Ghana’s quest at playing a pivotal role in the oil and gas industry has received another significant boost with the design and fabrication of two topside FPSO modules at the Takoradi Port by wholly Ghanaian owned Belmet 7.
The two topside FPSO modules, which are a pigging skid and a hang-off platform, are the first to be designed and fabricated in-country, since the discovery of hydrocarbons in the country.
They will help address the turret-bearing challenges of FPSO Kwame Nkrumah and thereby restore it to its full operating capacity.
As part of efforts to rectify the turret-bearing failure, which affected the oil offloading capacity of FPSO Kwame Nkrumah, Tullow Oil in 2018 commissioned a 23-month project for the design, fabrication, installation and integration of an Oil Offloading System (OOSys).
Originally, works on such Oil Offloading Systems are awarded and done outside Ghana.
Tullow Oil awarded the contract to Subsea 7, a subsea engineering, construction and services company, which in turn subcontracted the fabrication of some of the project’s key components to Belmet 7, an Oil and Gas logistics fabrication company based in Takoradi, in December 2018.
The contract involves the design and fabrication of 7 suction piles, pigging skid and a hang-off platform, which are topside FPSO modules.
Of significance is the design and fabrication of the pigging skid and hang-off platform which will be the first to be done in-country since the discovery of oil and gas in Ghana in 2007.

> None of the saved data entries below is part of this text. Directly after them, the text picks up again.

import Mathlib

/-!
# Idempotents of the semigroup `𝒞ₙ` of order-preserving order-decreasing transformations

[Ganyushkin–Mazorchuk 2009, §14.3, Proposition 14.3.2 and Exercise 14.3.3].  `𝒞(X) = 𝒪(X) ∩ ℱ(X)`
is the semigroup of transformations `δ : X → X` of a chain `X` which are order-preserving
(monotone) and order-decreasing (`δ x ≤ x`); as everywhere in this directory `𝒯(X)` is
`X → X` under `∘` and `im δ = Set.range δ`.

* Proposition 14.3.2: an idempotent `δ ∈ 𝒞(X)` maps `x` to the largest element of `im δ` below
  `x` (`isGreatest_apply_of_idempotent`), so it is uniquely determined by its image
  (`idempotent_eq_of_range_eq`); conversely every finite set `A ⊆ X` such that every `x` has an
  element of `A` below it (for `X = {1 < ⋯ < n}`: every `A ∋ 1`) is the image of such an
  idempotent (`exists_idempotent_range_eq`); hence `|E(𝒞ₙ)| = 2ⁿ⁻¹`
  (`card_idempotents`, stated for `Fin (n + 1)`);
* Exercise 14.3.3: `𝒞ₙ` contains `(n-1 choose k-1)` idempotents of rank `k`
  (`card_idempotents_rank`, stated for `Fin (n + 1)` and rank `k + 1`).

## References
* [GanyushkinMazorchuk2009] O. Ganyushkin, V. Mazorchuk, *Classical Finite Transformation
  Semigroups. An Introduction*, Algebra and Applications 9, Springer, 2009, §14.3.
-/

namespace Literature.Algebra.Semigroups.OrderPreserving

open Function Set

variable {X : Type*}

/-- Proposition 14.3.2 (key step, any preorder): if `δ` is order-preserving, order-decreasing
and idempotent, then `δ x` is the greatest element of `im δ` lying below `x`
(for `a = δ a ≤ x` one has `a = δ a ≤ δ x`).
[cite: GanyushkinMazorchuk2009, Proposition 14.3.2 (proof)] -/
theorem isGreatest_apply_of_idempotent [Preorder X] {δ : X → X} (hm : Monotone δ)
    (hd : ∀ x, δ x ≤ x) (hi : δ ∘ δ = δ) (x : X) :
    IsGreatest {a | a ∈ range δ ∧ a ≤ x} (δ x) := by
  refine ⟨⟨mem_range_self x, hd x⟩, ?_⟩
  rintro a ⟨⟨a', rfl⟩, hax⟩
  calc δ a' = δ (δ a') := (congrFun hi a').symm
    _ ≤ δ x := hm hax

/-- Proposition 14.3.2: an idempotent of `𝒞(X)` is uniquely determined by its image.
[cite: GanyushkinMazorchuk2009, Proposition 14.3.2] -/
theorem idempotent_eq_of_range_eq [PartialOrder X] {δ₁ δ₂ : X → X} (hm₁ : Monotone δ₁)
    (hd₁ : ∀ x, δ₁ x ≤ x) (hi₁ : δ₁ ∘ δ₁ = δ₁) (hm₂ : Monotone δ₂) (hd₂ : ∀ x, δ₂ x ≤ x)
    (hi₂ : δ₂ ∘ δ₂ = δ₂) (h : range δ₁ = range δ₂) : δ₁ = δ₂ := by
  funext x
  have h1 := isGreatest_apply_of_idempotent hm₁ hd₁ hi₁ x
  rw [h] at h1
  exact h1.unique (isGreatest_apply_of_idempotent hm₂ hd₂ hi₂ x)

/-- Proposition 14.3.2 (existence half): every finite subset `A` of a chain such that each `x`
has some element of `A` below it (for `X = {1 < ⋯ < n}`: each `A` containing `1`; "the set
`{a₂, …, a_k}` can be an arbitrary subset of `{2, …, n}`") is the image of an idempotent of
`𝒞(X)`, namely of `x ↦ max {a ∈ A | a ≤ x}`.
[cite: GanyushkinMazorchuk2009, Proposition 14.3.2] -/
theorem exists_idempotent_range_eq [LinearOrder X] (A : Finset X) (hA : ∀ x, ∃ a ∈ A, a ≤ x) :
    ∃ δ : X → X, Monotone δ ∧ (∀ x, δ x ≤ x) ∧ δ ∘ δ = δ ∧ range δ = ↑A := by
  classical
  have hne : ∀ x, (A.filter (· ≤ x)).Nonempty := fun x => by
    obtain ⟨a, ha, hax⟩ := hA x
    exact ⟨a, Finset.mem_filter.2 ⟨ha, hax⟩⟩
  have hmemA : ∀ x, (A.filter (· ≤ x)).max' (hne x) ∈ A := fun x =>
    (Finset.mem_filter.1 (Finset.max'_mem _ (hne x))).1
  have hle : ∀ x, (A.filter (· ≤ x)).max' (hne x) ≤ x := fun x =>
    Finset.max'_le _ (hne x) _ fun a ha => (Finset.mem_filter.1 ha).2
  have hfix : ∀ a ∈ A, (A.filter (· ≤ a)).max' (hne a) = a := fun a ha =>
    le_antisymm (hle a) (Finset.le_max' (A.filter (· ≤ a)) a (Finset.mem_filter.2 ⟨ha, le_rfl⟩))
  refine ⟨fun x => (A.filter (· ≤ x)).max' (hne x), ?_, hle, ?_, ?_⟩
  · intro x y hxy
    refine Finset.max'_subset (hne x) fun a ha => ?_
    rw [Finset.mem_filter] at ha ⊢
    exact ⟨ha.1, ha.2.trans hxy⟩
  · funext x
    exact hfix _ (hmemA x)
  · ext a
    constructor
    · rintro ⟨x, rfl⟩
      exact hmemA x
    · intro ha
      exact ⟨a, hfix a ha⟩

/-- An idempotent of `𝒞(X)` fixes the least element. [folklore] -/
private theorem apply_bot [PartialOrder X] [OrderBot X] {δ : X → X} (hd : ∀ x, δ x ≤ x) :
    δ ⊥ = ⊥ :=
  le_bot_iff.1 (hd ⊥)

/-- The bijection behind the count in Proposition 14.3.2 / Exercise 14.3.3: idempotents of
`𝒞ₙ₊₁` (on `Fin (n + 1) = {0 < 1 < ⋯ < n}`) correspond to subsets of `{1, …, n}` via
`δ ↦ im δ ∖ {0}`; recorded as the existence of an equivalence with `Finset (Fin n)` lowering
the rank by one. [folklore] -/
private theorem exists_equiv_finset (n : ℕ) :
    ∃ e : {δ : Fin (n + 1) → Fin (n + 1) // Monotone δ ∧ (∀ x, δ x ≤ x) ∧ δ ∘ δ = δ} ≃
        Finset (Fin n), ∀ δ, (e δ).card + 1 = (Finset.univ.image δ.1).card := by
  classical
  -- Step 1: idempotents of 𝒞ₙ₊₁ ≃ subsets of `Fin (n + 1)` containing `0` (δ ↦ im δ).
  have h0 : ∀ A : {A : Finset (Fin (n + 1)) // 0 ∈ A}, ∀ x, ∃ a ∈ A.1, a ≤ x :=
    fun A x => ⟨0, A.2, Fin.zero_le _⟩
  have key : ∀ A : {A : Finset (Fin (n + 1)) // 0 ∈ A},
      (Monotone (Classical.choose (exists_idempotent_range_eq A.1 (h0 A))) ∧
        (∀ x, Classical.choose (exists_idempotent_range_eq A.1 (h0 A)) x ≤ x) ∧
        Classical.choose (exists_idempotent_range_eq A.1 (h0 A)) ∘
          Classical.choose (exists_idempotent_range_eq A.1 (h0 A)) =
          Classical.choose (exists_idempotent_range_eq A.1 (h0 A))) ∧
      range (Classical.choose (exists_idempotent_range_eq A.1 (h0 A))) = ↑A.1 := fun A => by
    obtain ⟨h1, h2, h3, h4⟩ := Classical.choose_spec (exists_idempotent_range_eq A.1 (h0 A))
    exact ⟨⟨h1, h2, h3⟩, h4⟩
  have hcoe : ∀ δ : Fin (n + 1) → Fin (n + 1), (↑(Finset.univ.image δ) : Set (Fin (n + 1))) =
      range δ := fun δ => by
    rw [Finset.coe_image, Finset.coe_univ, image_univ]
  let e₁ : {δ : Fin (n + 1) → Fin (n + 1) // Monotone δ ∧ (∀ x, δ x ≤ x) ∧ δ ∘ δ = δ} ≃
      {A : Finset (Fin (n + 1)) // 0 ∈ A} :=
    { toFun := fun δ => ⟨Finset.univ.image δ.1,
        Finset.mem_image.2 ⟨0, Finset.mem_univ _, apply_bot δ.2.2.1⟩⟩
      invFun := fun A => ⟨Classical.choose (exists_idempotent_range_eq A.1 (h0 A)), (key A).1⟩
      left_inv := by
        rintro ⟨δ, hm, hd, hi⟩
        apply Subtype.ext
        exact idempotent_eq_of_range_eq (key _).1.1 (key _).1.2.1 (key _).1.2.2 hm hd hi
          (((key _).2).trans (hcoe δ))
      right_inv := by
        intro A
        apply Subtype.ext
        exact Finset.coe_injective ((hcoe _).trans (key A).2) }
  -- Step 2: subsets of `Fin (n + 1)` containing `0` ≃ subsets of `Fin n` (shift by one).
  let e₂ : {A : Finset (Fin (n + 1)) // 0 ∈ A} ≃ Finset (Fin n) :=
    { toFun := fun A => Finset.univ.filter fun i => i.succ ∈ A.1
      invFun := fun B => ⟨insert 0 (B.map ⟨Fin.succ, Fin.succ_injective n⟩),
        Finset.mem_insert_self _ _⟩
      left_inv := by
        rintro ⟨A, hA⟩
        apply Subtype.ext
        ext x
        simp only [Finset.mem_insert, Finset.mem_map, Finset.mem_filter, Finset.mem_univ,
          true_and, Embedding.coeFn_mk]
        constructor
        · rintro (rfl | ⟨i, hi, rfl⟩)
          · exact hA
          · exact hi
        · intro hx
          rcases Fin.eq_zero_or_eq_succ x with rfl | ⟨j, rfl⟩
          · exact Or.inl rfl
          · exact Or.inr ⟨j, hx, rfl⟩
      right_inv := by
        intro B
        ext i
        simp [Fin.succ_ne_zero] }
  have hcard : ∀ A : {A : Finset (Fin (n + 1)) // 0 ∈ A}, (e₂ A).card + 1 = A.1.card := by
    intro A
    have h := congrArg Subtype.val (e₂.symm_apply_apply A)
    rw [← h]
    show (e₂ A).card + 1 = (insert 0 ((e₂ A).map ⟨Fin.succ, Fin.succ_injective n⟩)).card
    rw [Finset.card_insert_of_notMem (by simp [Fin.succ_ne_zero]), Finset.card_map]
  exact ⟨e₁.trans e₂, fun δ => hcard (e₁ δ)⟩

/-- Proposition 14.3.2 (count): `|E(𝒞ₙ)| = 2ⁿ⁻¹`; here for the chain `Fin (n + 1)`:
the order-preserving, order-decreasing idempotents of `{0 < 1 < ⋯ < n}` number `2ⁿ`.
[cite: GanyushkinMazorchuk2009, Proposition 14.3.2] -/
theorem card_idempotents (n : ℕ) :
    Fintype.card {δ : Fin (n + 1) → Fin (n + 1) // Monotone δ ∧ (∀ x, δ x ≤ x) ∧ δ ∘ δ = δ} =
      2 ^ n := by
  obtain ⟨e, -⟩ := exists_equiv_finset n
  rw [Fintype.card_congr e, Fintype.card_finset, Fintype.card_fin]

/-- Exercise 14.3.3: `𝒞ₙ` contains `(n-1 choose k-1)` idempotents of rank `k`; here for the
chain `Fin (n + 1)`: there are `(n choose k)` order-preserving order-decreasing idempotents of
rank `k + 1`. [cite: GanyushkinMazorchuk2009, Exercise 14.3.3] -/
theorem card_idempotents_rank (n k : ℕ) :
    Fintype.card {δ : Fin (n + 1) → Fin (n + 1) //
      (Monotone δ ∧ (∀ x, δ x ≤ x) ∧ δ ∘ δ = δ) ∧ (Finset.univ.image δ).card = k + 1} =
      n.choose k := by
  classical
  obtain ⟨e, he⟩ := exists_equiv_finset n
  have h1 : Fintype.card {B : Finset (Fin n) // B.card = k} = n.choose k := by
    rw [Fintype.card_finset_len, Fintype.card_fin]
  rw [← h1]
  refine Fintype.card_congr
    ((Equiv.subtypeSubtypeEquivSubtypeInter _ _).symm.trans (e.subtypeEquiv fun δ => ?_))
  rw [← he δ]
  exact Nat.add_right_cancel_iff

end Literature.Algebra.Semigroups.OrderPreserving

Site Representative of Subsea 7 Theophilus Ofori said all the workers who did the design and fabrication were Ghanaians.
“We are very delighted to have achieved this feat. Almost everything about the pigging skid and hang-off platform was done here in the yard of Belmet 7. It has helped our engineers and the local companies because of the various roles that they all played. What you have witnessed here is we giving true meaning to our ability to participate in our oil and gas sector that is the local content agenda being pursued by the Petroleum Commission.”
He explained that the successful completion of the work will build the confidence of oil and gas operators in Ghana about the possibility of having such modules fabricated in-country.
“Normally, fabrication of these modules is done in Singapore, Malaysia, Indonesia and others. If the fabrication had happened outside the country, all the monies and associated benefits would have gone there. Now that we have been able to take on that challenge successfully all the benefits have stayed in Ghana. This will also show to oil and gas operators in the country that we are ready to take on other major components like the accommodation module, refinery/processing module, crude oil offloading module and others.”
Marketing and Public Relations Officer of the Takoradi Port Peter Amo Bediako said the Port has since the discovery of oil and gas in 2007 been strategically positioning itself to provide the needed platform for oil and gas services.
He said the Takoradi Port will continue to offer the necessary incentives to encourage more companies to be able to service the oil and gas industry.
“We are on track in achieving our vision of becoming a dominant oil and gas services hub in West Africa. Since 2007 when oil was discovered in commercial quantities, the port has been strategically supporting not only the domestic oil and gas industry but in the whole of West Africa. In line with that, management decided to lease parts of the port to oil and gas support companies. And so, we have put in place a flexible regime to support any oil and gas industry and other industries to support the economic growth of Ghana.”
The design and fabrication of the topside FPSO modules is a major boost in the local content participation requirements of the Petroleum Commission with the attendant revenue flow to local content providers.
The project has also provided an avenue for skills transfer and capacity building in a very strategic area of the Oil and Gas sector.